I really would love doing a nice Oktoberfest Lager for openning day at the Patriots game! But I don't have any way of temperature control....So is it really bad to brew a Lager at room temperatures around 70-74 or should I really try finding a way to cool it down? Does anyone know a quick fix to this problem, something around $50 or at the very least under $100?

have you thought about a kegerator? you'll probably end up needing one if you decide to start kegging. I got mine for free on craigslist. tearing the old shelves out and removing the door panel is the only work you have to do to it. I use mine to ferment when I dont have any beer in it:mug:
 
You'll probably get a decent amount of fruityness by using lager yeast at that temp... it'll still ferment, but it's probably not what you're looking for.

I'd really recommend a clean ale yeast over a straight-up lager yeast at those temps (see the OktoberFAST thread for a great recipe brewed with Safale S-04).

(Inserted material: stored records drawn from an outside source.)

/-!
# Essentially (Galois-)conjugate self-dual automorphic representations of `GL_n(𝔸_K)`

Topic `NumberTheory/Automorphic`; namespace `Literature.NumberTheory.Automorphic` (definitions in
`AutomorphicRepData`). For a number field `K`, an automorphism `σ ∈ Aut(K/F)`, a Hecke character
`χ` of `K` and an automorphic representation `π = W / W'` of `GL_n(𝔸_K)` in the sense of
Borel–Jacquet (`AutomorphicRepData (AutomorphyDatum.gl n K hcpt)`: an irreducible
`(𝔤, K_∞) × GL_n(𝔸_K^∞)`-stable subquotient of the space of automorphic forms), this file defines

* `AutomorphicRepData.IsGalConjEssSelfDual π σ χ` (**definition**): `π` is *essentially
  `σ`-conjugate self-dual with similitude character `χ ∘ det`*, `π^σ ≅ π^∨ ⊗ (χ ∘ det)`, where
  `π^σ(g) = π(σ g)` (Arthur–Clozel's convention, as in `AutomorphicGaloisConj`) and `π^∨` is the
  contragredient. It is recorded in the equivalent **pairing form**: there is a bilinear pairing
  `B : W/W' × W/W' → ℂ`, non-degenerate in each variable, with
  `B(π(σ g) x, π(g) y) = χ(det g) B(x, y)` for `g ∈ G(𝔸_f) = {1} × GL_n(𝔸_K^∞)` (the action
  `π.finiteRep`), the same law for `k ∈ K_∞` (`π.kRep`, with `k' = σ k` read inside `GL_n(𝔸_K)`),
  and its infinitesimal form `B(X' ψ, φ) + B(ψ, X φ) = dχ(X) B(ψ, φ)` for `X ∈ 𝔤`, `X' = σ_* X`
  (Lie derivatives `π.lieDerivW`; one-parameter subgroups read inside `GL_n(𝔸_K)`). Such a `B` is
  exactly a non-zero `(𝔤, K_∞) × G(𝔸_f)`-invariant pairing between `π^σ` and `π ⊗ (χ ∘ det)⁻¹`,
  i.e. (for admissible `π`, e.g. every automorphic representation of `GL_n`) an isomorphism
  `π^σ ≅ (π ⊗ (χ∘det)⁻¹)^∨ = π^∨ ⊗ (χ ∘ det)` (Bump (1997), §4.2: contragredients and invariant
  bilinear forms). No new automorphic datum (`π^σ`, `π^∨`) needs to be constructed.
* `AutomorphicRepData.IsEssConjSelfDual π χ` (**definition**, `K` a CM field,
  Mathlib `NumberField.IsCMField`): the case `σ = c` = `NumberField.IsCMField.complexConj K`, i.e.
  `π^c ≅ π^∨ ⊗ (χ ∘ det)` — "essentially conjugate self dual" in the sense of Fakhruddin–Pilloni
  (2021), §9.1 and Barnet-Lamb–Gee–Geraghty–Taylor (2014), §2.1 (RAECSDC, there with
  `χ = χ₀ ∘ N_{K/K⁺}`), Clozel–Harris–Taylor (2008) (RACSDC, `χ = 1`).

and proves the **Satake-level consequence** used by route `Langlands/DegenerateLimits`
(hypothesis (ii) of `OddPolarizableSatakeA` / `CongruencesToRegular` / `SatakeFieldFinite`):

* `IsGalConjEssSelfDual.exists_satakeParam_smul_eq` (**proved**): if `χ ∘ det` is trivial on the
  integral level `K^max` and `π` has Satake parameters `α` at `v` and `β` at `σ v`
  (`AutomorphicRepData.HasSatakeParamAt`), then `β = {χ_v(ϖ_v) a⁻¹ : a ∈ α}`, i.e.
  `t_{π, σ v} = χ_v(ϖ_v) · t_{π, v}⁻¹` (`t_{π^σ,v} = t_{π,σ v}`, `t_{π^∨,v} = t_{π,v}⁻¹`,
  `t_{π⊗χ,v} = χ_v(ϖ_v) t_{π,v}`; Arthur–Clozel (1989), Ch. 3, p. 172 and Prop. 4.4);
  `…satakeParam_smul_eq` (the same with `χ.valueAtUniformizer`, `χ` unramified at `v`);
* `IsEssConjSelfDual.satakeParam_complexConj_eq_of_ideleNorm_cpow`,
  `IsEssConjSelfDual.eventually_satakeParam_complexConj_eq` (**proved**): for `K` CM and
  `χ = ‖·‖_𝔸^m`, `m ∈ ℤ`, and *every* `v`,
  `HasSatakeParamAt v α → HasSatakeParamAt (c v) β → β = α.map (a ↦ a⁻¹ q_v^{-m})`, with the
  conjugate place written as in the route, `HeightOneSpectrum.equivOfRingEquiv
  (ringOfIntegersComplexConj K)` (`= c • v`, `IsCMField.complexConj_smul_eq_equivOfRingEquiv`).

## The proof of the Satake-level consequence

Everything is reduced to proved results of the tree: the unramified Hecke algebra at `v` acts by
scalars modulo `W'` on the forms of `W` spherical at `v`
(`AutomorphicRepData.exists_heckeOperator_sphericalLevelAt_sub_smul_mem`, Flath), `σ` transports
levels, Hecke elements and Satake data (`AutomorphicGaloisConj`), the relation
`t_i⁻¹ = t_n⁻¹ (w t_{n-i} w⁻¹)` with a permutation `w ∈ GL_n(𝒪_v)` and the equality of degrees
`#(K t_i K/K) = #(K t_{n-i} K/K)` (`exists_perm_conj_heckeDiag`, `ncard_orbit_eq_of_inv_eq` of
`LanglandsTetrahedralProofs`, Bump (1997), Prop. 4.6.2). The new ingredients, all proved here:

1. `heckeEigenvalue_mul_eq_of_bilin_invariant` — the bilinear counterpart of
   `heckeEigenvalue_eq_mul_conj`: for representations `ρ₁, ρ₂` of a group `G`, a pairing `B` with
   `B(ρ₁(g)x, ρ₂(g)y) = c(g)B(x,y)`, `K ≤ G` with `c(K) = 1`, `K`-fixed `x, y` with `B(x,y) ≠ 0`,
   eigenvalues `[KtK]_{ρ₂} y = a y`, `[KsK]_{ρ₁} x = b x`, `ρ₁(z) x = e x` (`z` central),
   `t⁻¹ = z⁻¹ (w s w⁻¹)`, `#(KtK/K) = #(KsK/K)`: then `a e = c(t) b` (the zonal coefficient
   `g ↦ B(x, ρ₂(g) y)` is bi-`K`-invariant, `apply_heckeOperator_eq_card_mul_of_invariant`).
2. The restriction of `π.finiteRep` to `GL_n(K_v)` along `ι_v` (`GLn.ofLocalFiniteAdelic`) and
   along `σ • ι_v = ι_{σ v} ∘ σ_v` (`GLn.galOfLocalFiniteAdelic`, `…_eq_comp`), with their local
   Hecke operators on `W / W'` computed from the function-level ones
   (`heckeOperator_comp_ofLocalFiniteAdelic_mkQ`, `heckeOperator_comp_galOfLocalFiniteAdelic_mkQ`,
   `comp_galOfLocalFiniteAdelic_heckeDiag_self_mkQ`; transports `heckeOperator_map_apply_eq`,
   `GLn.map_galAdicCompletionMap_heckeDiag`, `map_sphericalLevelAt_smul`).
3. Averaging over a level (`exists_fixed_mkQ_apply_ne_zero`, `exists_spherical_pairing_ne_zero`):
   a non-zero `K(𝔫)`-invariant linear form on `W / W'` does not vanish on the class of some
   `K(𝔫)`-invariant form (finite index of open subgroups of the compact `K(𝔫)`,
   `finiteIndex_subgroupOf_principalCongruenceLevel`).
4. Vieta (`multiset_eq_map_inv_mul_of_esymm_mul_eq`): `e_i(α) e_n(β) = z^i e_{n-i}(β)` for
   `i ≤ n` forces `β = {z a⁻¹}`.

## Design notes

* The pairing form avoids constructing `π^σ` and `π^∨` as Borel–Jacquet data (which would need the
  archimedean calculus of `φ ↦ φ ∘ σ` and of `g ↦ ᵗg⁻¹` on `GL_n(K ⊗ ℝ)`); the three clauses are
  the invariance of `B` under `G(𝔸_f)`, `K_∞` and `𝔤`. The elements `σ • g`, `σ • 𝒟.ofK k` and the
  one-parameter subgroups `σ • 𝒟.ofArch (exp tX)` are formed in `GL_n(𝔸_K)` through the action of
  `AutomorphicGaloisConj` (`instMulDistribMulActionGlAdelic`), and the `K_∞`/`𝔤` clauses are stated
  *relationally* (`ofK k' = σ • ofK k`, `∀ t, ofArch (exp tX') = σ • ofArch (exp tX)`), so that no
  action of `σ` on the abstract archimedean group `𝒟.arch` has to be defined; the differential
  `dχ(X)` enters as `HasDerivAt (t ↦ χ(det (exp tX, 1))) d 0`.
* Both non-degeneracies are recorded; the Satake consequence uses only the left one and only the
  `G(𝔸_f)`-clause.
* `IsEssConjSelfDual` takes an arbitrary Hecke character `χ` of `K`; in the sources
  `χ = χ₀ ∘ N_{K/K⁺}` for a Hecke character `χ₀` of `K⁺` (which can be imposed by the user). The
  central character of `π` is not assumed unitary (Fakhruddin–Pilloni, §9.1), matching the
  Borel–Jacquet model without `A_G`-invariance; for `χ = ‖·‖^m` the integer `m` is the "weight".
* Typing (Probe5 rule of `AutomorphicRepsGL`): statements about forms use
  `rightTranslation (AdelicGroupData.gl n K)` with `GL_n`-typed level subgroups, as in
  `AutomorphicRepsGLSatakeFlathProofs`; equalities imported from `GL`-typed lemmas
  (`heckeOperator_sphericalLevelAt_eq_principalCongruenceLevel`, …) are re-typed through `have`.
* New definitions: `IsGalConjEssSelfDual`, `IsEssConjSelfDual`, and the two auxiliary embeddings
  `GLn.ofLocalFiniteAdelic`, `GLn.galOfLocalFiniteAdelic`. No instance, no named fact, no `sorry`.

## References

* N. Fakhruddin, V. Pilloni, *Hecke operators and the coherent cohomology of Shimura varieties*,
  J. Inst. Math. Jussieu 22 (2023), §9.1 ("essentially (conjugate) self dual:
  `π^c = π^∨ ⊗ χ`, `χ = χ₀ ∘ N_{L/F} ∘ det`") [FakhruddinPilloni2021].
* T. Barnet-Lamb, T. Gee, D. Geraghty, R. Taylor, *Potential automorphy and change of weight*,
  Ann. of Math. 179 (2014), §2.1 (RAECSDC: `π^c ≅ π^∨ ⊗ (χ ∘ N_{F/F⁺} ∘ det)`) [BarnetlambEtAl2014].
* L. Clozel, M. Harris, R. Taylor, *Automorphy for some l-adic lifts of automorphic mod l Galois
  representations*, Publ. IHÉS 108 (2008), §1 and §4 (RACSDC) [ClozelHarrisTaylor2008].
* J. Arthur, L. Clozel, *Simple algebras, base change, and the advanced theory of the trace
  formula*, Ann. of Math. Stud. 120 (1989), Ch. 3, proof of Thm. 3.1 (p. 172) and Prop. 4.4
  [ArthurClozelAMS120].
* D. Bump, *Automorphic forms and representations* (1997), §3.3, §4.2, Prop. 4.6.2 [Bump1997].
* A. Borel, H. Jacquet, *Automorphic forms and automorphic representations*, Corvallis (1979),
  §4.6 [BorelJacquet1979].
-/

noncomputable section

Alternately you could use something like a steam beer yeast or kolsch yeast (but even with that it's better to keep it in the mid-60s). I've brewed oktoberfast (using S-04), a kolsch (with WLP-029 kolsch yeast), and a helles (using WLP-810 steam lager yeast) at basement temps, had good results all three times.

If you're really set on the idea of using lager yeast, look into a chiller like son of fermentation chiller. Supposedly works pretty well, but I don't have direct experience.

Either way, you're going to end up with drinkable beer. Have fun!
 
To answer the question in your title: Yes, temperature matters - a lot.

The swamp cooler method is a good suggestion. However, the best solution is to look for a good deal on a small freezer unit. I think I spent under $120 for my 5.5 cu ft freezer from Home Depot.
 
The best thing you can do is brew the style of beers that your temps allow you to. Unless you want to spend the money to get something that can control down to lager temps, I wouldn't brew any lagers. At best, you're going to spend a lot of time and effort fighting temps only to get an end product that is probably far from what you are expecting from the style.

Like colbalt said, you're probably better off just getting a clean fermenting ale yeast that is suitable for the temps you will be able to achieve and likely end up with a far better tasting product compared to trying to force a true lager.

Temperature is one of the single most important aspects of brewing good beer consistently. Don't try to fight it and work with what you have, or spend the time and money to build something that will create the environment you need for a particular beer.
 
Just use a clean and very well attenuating ale yeast with any Oktoberfest recipe. The grain bill and hop schedule will be exactly the same, but just use an ale yeast like Nottingham. Very clean and neutral will do the trick.